Disguising Nutrition for Kids
Every parent WANTS their children to eat healthy, but sometimes once kids are in the routine of eating whatever they want, it's quite the battle to make them change. However, it is up to you, the parents, to teach your children healthy eating now. Children are like sponges...they absorb EVERYTHING! Whether it's what you say, how you act or even what you eat, your children DO take notice. It is up to you to make the change to organic and healthier eating a smooth transition. You must always be positive and when a child begins to ask "why", it is important that you take the time to explain the health benefits. Education is the key! It may take some time, but be patient, loving and understanding.
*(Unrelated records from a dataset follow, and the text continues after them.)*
/-- A proper closed interval lies on one side of any core point. [folklore] -/
theorem lt_or_gt_of_mem_core {J : Finset α} (hcv : Convex J) (hcl : Closed c.1 J) (hne : J ≠ Finset.univ) {k : α} (hk : k ∈ core c)
    {s t : α} (hs : s ∈ J) (ht : t ∈ J) : ¬(s ≤ k ∧ k ≤ t) := fun h =>
  not_mem_core_of_mem hcv hcl hne (hcv hs ht h.1 h.2) hk

/-- **The core is irreducible**: a non-empty closed subset of the core, convex relative to the core, is the whole core. [folklore] -/
theorem core_block {B : Finset α} (hB : B ⊆ core c) (hne : B.Nonempty)
    (hcv : ∀ ⦃x⦄, x ∈ B → ∀ ⦃y⦄, y ∈ B → ∀ ⦃t⦄, t ∈ core c → x ≤ t → t ≤ y → t ∈ B) (hcl : Closed c.1 B) : B = core c := by
  classical
  set m := B.min' hne
  set M := B.max' hne
  set J : Finset α := Finset.univ.filter fun t => m ≤ t ∧ t ≤ M with hJ
  have memJ : ∀ {t}, t ∈ J ↔ m ≤ t ∧ t ≤ M := fun {t} => by simp [hJ]
  have hJcv : Convex J := fun x hx y hy t hxt hty => memJ.2 ⟨(memJ.1 hx).1.trans hxt, hty.trans (memJ.1 hy).2⟩
  have hmB : m ∈ B := Finset.min'_mem _ _
  have hMB : M ∈ B := Finset.max'_mem _ _
  have hJcl : Closed c.1 J := by
    intro t ht
    obtain ⟨hmt, htM⟩ := memJ.1 ht
    by_cases htc : t ∈ core c
    · have htB : t ∈ B := hcv hmB hMB htc hmt htM
      have := hcl htB
      exact memJ.2 ⟨Finset.min'_le _ _ this, Finset.le_max' _ _ this⟩
    · obtain ⟨J₀, ht₀, hcv₀, hcl₀, hne₀⟩ := exists_of_not_mem_core htc
      have h1 := hcl₀ ht₀
      refine memJ.2 ⟨?_, ?_⟩
      · by_contra h
        exact lt_or_gt_of_mem_core hcv₀ hcl₀ hne₀ (hB hmB) h1 ht₀ ⟨(not_le.1 h).le, hmt⟩
      · by_contra h
        exact lt_or_gt_of_mem_core hcv₀ hcl₀ hne₀ (hB hMB) ht₀ h1 ⟨htM, (not_le.1 h).le⟩
  have hJu : J = Finset.univ := mem_core.1 (hB hmB) J (memJ.2 ⟨le_rfl, Finset.min'_le _ _ hMB⟩) hJcv hJcl
  refine Finset.Subset.antisymm hB fun t ht => ?_
  have := memJ.1 (hJu ▸ Finset.mem_univ t)
  exact hcv hmB hMB ht this.1 this.2

end Core

/-! ### Ranks, the empty-prefix predicate, the next gap -/

/-- The rank of a point: the number of smaller points. [folklore] -/
def rank (x : α) : ℕ := (Finset.univ.filter (· < x)).card

/-- Ranks are monotone. [folklore] -/
theorem rank_le_rank {x y : α} (h : x ≤ y) : rank x ≤ rank y :=
  Finset.card_le_card fun t ht => by
    rw [Finset.mem_filter] at ht ⊢; exact ⟨ht.1, lt_of_lt_of_le ht.2 h⟩

/-- Ranks are strictly monotone. [folklore] -/
theorem rank_lt_rank {x y : α} (h : x < y) : rank x < rank y :=
  Finset.card_lt_card ⟨fun t ht => by rw [Finset.mem_filter] at ht ⊢; exact ⟨ht.1, ht.2.trans h⟩,
    fun hs => by have := hs (Finset.mem_filter.2 ⟨Finset.mem_univ x, h⟩); simp at this⟩

/-- Equal ranks, equal points. [folklore] -/
theorem rank_injective : Function.Injective (rank : α → ℕ) := fun x y h => by
  rcases lt_trichotomy x y with hxy | hxy | hxy
  · exact absurd h (rank_lt_rank hxy).ne
  · exact hxy
  · exact absurd h (rank_lt_rank hxy).ne'

/-- The order is the order of the ranks. [folklore] -/
theorem le_iff_rank_le {x y : α} : x ≤ y ↔ rank x ≤ rank y :=
  ⟨rank_le_rank, fun h => not_lt.1 fun h' => absurd h (not_le.2 (rank_lt_rank h'))⟩

/-- Ranks are bounded by the size. [folklore] -/
theorem rank_lt_card (x : α) : rank x < Fintype.card α := by
  unfold rank
  rw [← Finset.card_univ]
  exact Finset.card_lt_card ⟨Finset.filter_subset _ _, fun h => by have := h (Finset.mem_univ x); simp at this⟩

/-- In `Fin N` the rank is the value. [folklore] -/
theorem rank_fin {N : ℕ} (x : Fin N) : rank x = (x : ℕ) := by
  unfold rank
  have : Finset.univ.filter (· < x) = Finset.Iio x := by ext t; simp
  rw [this, Fin.card_Iio]

/-- Ranks are transported. [folklore] -/
theorem rank_conj (e : α ≃o β) (x : α) : rank (e x) = rank x := by
  unfold rank
  rw [← Finset.card_map e.toEquiv.toEmbedding]
  congr 1
  ext t
  rw [Finset.mem_map_equiv]
  simp only [Finset.mem_filter, Finset.mem_univ, true_and]
  constructor
  · intro h; simpa using e.symm.strictMono h
  · intro h; simpa using e.strictMono h

/-- **Every rank below the size occurs.** [folklore] -/
theorem exists_rank_eq {i : ℕ} (hi : i < Fintype.card α) : ∃ x : α, rank x = i := by
  set e := Fintype.orderIsoFinOfCardEq α rfl
  exact ⟨e ⟨i, hi⟩, by rw [rank_conj, rank_fin]⟩

omit [Fintype α] in
/-- The rank of a point of a part, computed in the ambient order. [folklore] -/
theorem rank_coe (S : Finset α) (x : ↥S) : rank x = (S.filter (· < (x : α))).card := by
  unfold rank
  rw [← Finset.card_map (Function.Embedding.subtype _)]
  congr 1
  ext t
  constructor
  · intro h
    obtain ⟨u, hu, rfl⟩ := Finset.mem_map.1 h
    rw [Finset.mem_filter] at hu ⊢
    exact ⟨u.2, hu.2⟩
  · intro h
    rw [Finset.mem_filter] at h
    exact Finset.mem_map.2 ⟨⟨t, h.1⟩, Finset.mem_filter.2 ⟨Finset.mem_univ _, h.2⟩, rfl⟩

/-- `EPfx i c`: the points of rank `≤ i` are core points (the first `i` gaps are empty). [folklore] -/
def EPfx (i : ℕ) (c : Cfg α) : Prop := ∀ x : α, rank x ≤ i → x ∈ core c

open Classical in
/-- The NEXT GAP after the point of rank `i`: the points of rank `> i` with no core point of rank `> i` below or at them. [folklore] -/
noncomputable def ngap (c : Cfg α) (i : ℕ) : Finset α :=
  Finset.univ.filter fun x => i < rank x ∧ ∀ y, y ≤ x → i < rank y → y ∉ core c

/-- Membership in the next gap. [folklore] -/
theorem mem_ngap {c : Cfg α} {i : ℕ} {x : α} : x ∈ ngap c i ↔ i < rank x ∧ ∀ y, y ≤ x → i < rank y → y ∉ core c := by
  simp [ngap]

section Gap

variable {c : Cfg α} {i : ℕ}

/-- The next gap misses the core. [folklore] -/
theorem not_mem_core_of_mem_ngap {x : α} (hx : x ∈ ngap c i) : x ∉ core c := (mem_ngap.1 hx).2 x le_rfl (mem_ngap.1 hx).1

/-- The next gap is closed downwards above rank `i`. [folklore] -/
theorem mem_ngap_of_le {x y : α} (hx : x ∈ ngap c i) (hyx : y ≤ x) (hy : i < rank y) : y ∈ ngap c i :=
  mem_ngap.2 ⟨hy, fun z hzy hz => (mem_ngap.1 hx).2 z (hzy.trans hyx) hz⟩

/-- The next gap is convex. [folklore] -/
theorem convex_ngap (c : Cfg α) (i : ℕ) : Convex (ngap c i) := fun _ hx _ hy _ hxt hty =>
  mem_ngap_of_le hy hty (lt_of_lt_of_le (mem_ngap.1 hx).1 (rank_le_rank hxt))

/-- **The next gap is closed** (the first `i` gaps being empty). [folklore] -/
theorem closed_ngap (hE : EPfx i c) : Closed c.1 (ngap c i) := by
  intro x hx
  obtain ⟨J₀, hx₀, hcv₀, hcl₀, hne₀⟩ := exists_of_not_mem_core (not_mem_core_of_mem_ngap hx)
  have h1 : c.1 x ∈ J₀ := hcl₀ hx₀
  -- `J₀ ⊆ ngap c i`
  suffices hsub : ∀ s ∈ J₀, s ∈ ngap c i from hsub _ h1
  intro s hs
  have hsc : s ∉ core c := not_mem_core_of_mem hcv₀ hcl₀ hne₀ hs
  have hsr : i < rank s := not_le.1 fun h => hsc (hE s h)
  refine mem_ngap.2 ⟨hsr, fun y hys hyr hyc => ?_⟩
  by_cases hyJ : y ∈ J₀
  · exact not_mem_core_of_mem hcv₀ hcl₀ hne₀ hyJ hyc
  · -- `y` lies below `J₀`, hence below `x`
    have hyx : y ≤ x := by
      by_contra h
      exact hyJ (hcv₀ hx₀ hs (not_le.1 h).le hys)
    exact (mem_ngap.1 hx).2 y hyx hyr hyc

/-- **The shape of the next gap**: with `k` the least core point of rank `> i`, `ngap c i = {x : i < rank x ∧ x < k}`. [folklore] -/
theorem mem_ngap_iff_lt {k : α} (hk : k ∈ core c) (hik : i < rank k) (hmin : ∀ y, y ∈ core c → i < rank y → k ≤ y) {x : α} :
    x ∈ ngap c i ↔ i < rank x ∧ x < k := by
  constructor
  · intro hx
    exact ⟨(mem_ngap.1 hx).1, not_le.1 fun h => (mem_ngap.1 hx).2 k h hik hk⟩
  · rintro ⟨hxr, hxk⟩
    exact mem_ngap.2 ⟨hxr, fun y hyx hyr hyc => absurd (hmin y hyc hyr) (not_le.2 (lt_of_le_of_lt hyx hxk))⟩

/-- A least core point of rank `> i` exists as soon as there is a point of rank `i+1` (indecomposable configuration). [folklore] -/
theorem exists_next_core (hc : IsCfg c) (hI : Indec c) (hN : i + 2 ≤ Fintype.card α) :
    ∃ k, k ∈ core c ∧ i < rank k ∧ ∀ y, y ∈ core c → i < rank y → k ≤ y := by
  classical
  have hu : (Finset.univ : Finset α).Nonempty := Finset.univ_nonempty_iff.2 (Fintype.card_pos_iff.1 (by omega))
  set C := (core c).filter fun y => i < rank y
  have hC : C.Nonempty := by
    refine ⟨Finset.univ.max' hu, Finset.mem_filter.2 ⟨max_mem_core hc hI hu, ?_⟩⟩
    obtain ⟨x, hx⟩ := exists_rank_eq (α := α) (i := i + 1) (by omega)
    have := rank_le_rank (Finset.le_max' _ x (Finset.mem_univ x))
    omega
  refine ⟨C.min' hC, (Finset.mem_filter.1 (Finset.min'_mem C hC)).1, (Finset.mem_filter.1 (Finset.min'_mem C hC)).2, fun y hy hyr => ?_⟩
  exact Finset.min'_le _ _ (Finset.mem_filter.2 ⟨hy, hyr⟩)

end Gap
Make learning about health and the nutrition connection FUN!
Whenever I receive informative, yet interesting emails pertaining to health, I save them in a folder. I was going back through them this morning, and one particularly caught my attention. Here are a few ways from a newsletter I received to slowly transition your children into becoming health conscious, hopefully for the rest of their lives.
Disguising Nutrition for Kids
. Add finely chopped cooked organic vegetables to soups. Puree organic vegetables and add to chili or spaghetti sauce.
. Hide organic veggies in casseroles, soups and main dishes.
. Add grated carrots (or other veggies) to tuna or chicken salad.
. Add freshly juiced carrot juice to store bought vegetable or tomato juice.
. Put organic vegetables in a food processor and add to hamburger patties, meatballs or meatloaf.
. Take the kids shopping with you and let THEM pick out a new fruit or vegetable to try.
. Finely grate zucchini or carrots and add to pancake batter or muffin batter.
. Serve raw organic vegetables with a favorite dip. Let the kids graze on these all day.
. Mix organic peanut butter with freshly ground nuts and serve with celery, apples, carrots, etc.
. Use whole grain bread for grilled cheese sandwiches; toasting hides the color of the bread.
. Switch from white bread to 50% whole wheat bread for one month, and then introduce whole-grain bread. You can make a sandwich using one slice of the 50% bread and one slice of the whole-grain bread. Put the lighter bread on the top and try to "fool" your kids!
. Most children will eat a meal that they helped to prepare, allow them to participate!
. Let them make cookies with you. Use whole wheat and carob chips and they won't know the difference, especially if they are the ones making the cookies. There aren't many children who will not eat what they make.
. Sneak some whole-grain cookies into a bag of favorite mixed cookies, and eventually switch them to 100% whole grain.
. Use cookie cutters to make fun sandwiches with whole-grain bread.
. Mix wholegrain noodles into regular spaghetti or macaroni and cheese dishes.
. Mix soaked soy bits or crumbled tofu in the ground beef. Slowly increase the soy/ground beef ratio in meals over time and they won't notice that they are eating soy bits instead of ground beef. This works well in chili, spaghetti sauce, sloppy joes, casseroles, soups, etc.
. Trying to wean off of dairy-based milk? Try GRADUALLY adding soy/almond/rice milk to regular milk until one day, all of a sudden, without them realizing it, they are drinking a "dairy alternative!"
. When you need food for the road, try fresh or dried fruit, olives, trail mix, granola, popcorn, crackers, applesauce cups, nuts and seeds, and homemade energy bars. For protein-rich snacks, try a variety of nut butters, hummus, and soy products.
I know this may seem like a lot to take in, but even if you try one of these tips a day, within a few weeks, you will feel so much better knowing all the nutrition your children are now getting. Hope this helps and everyone have a great start to your week!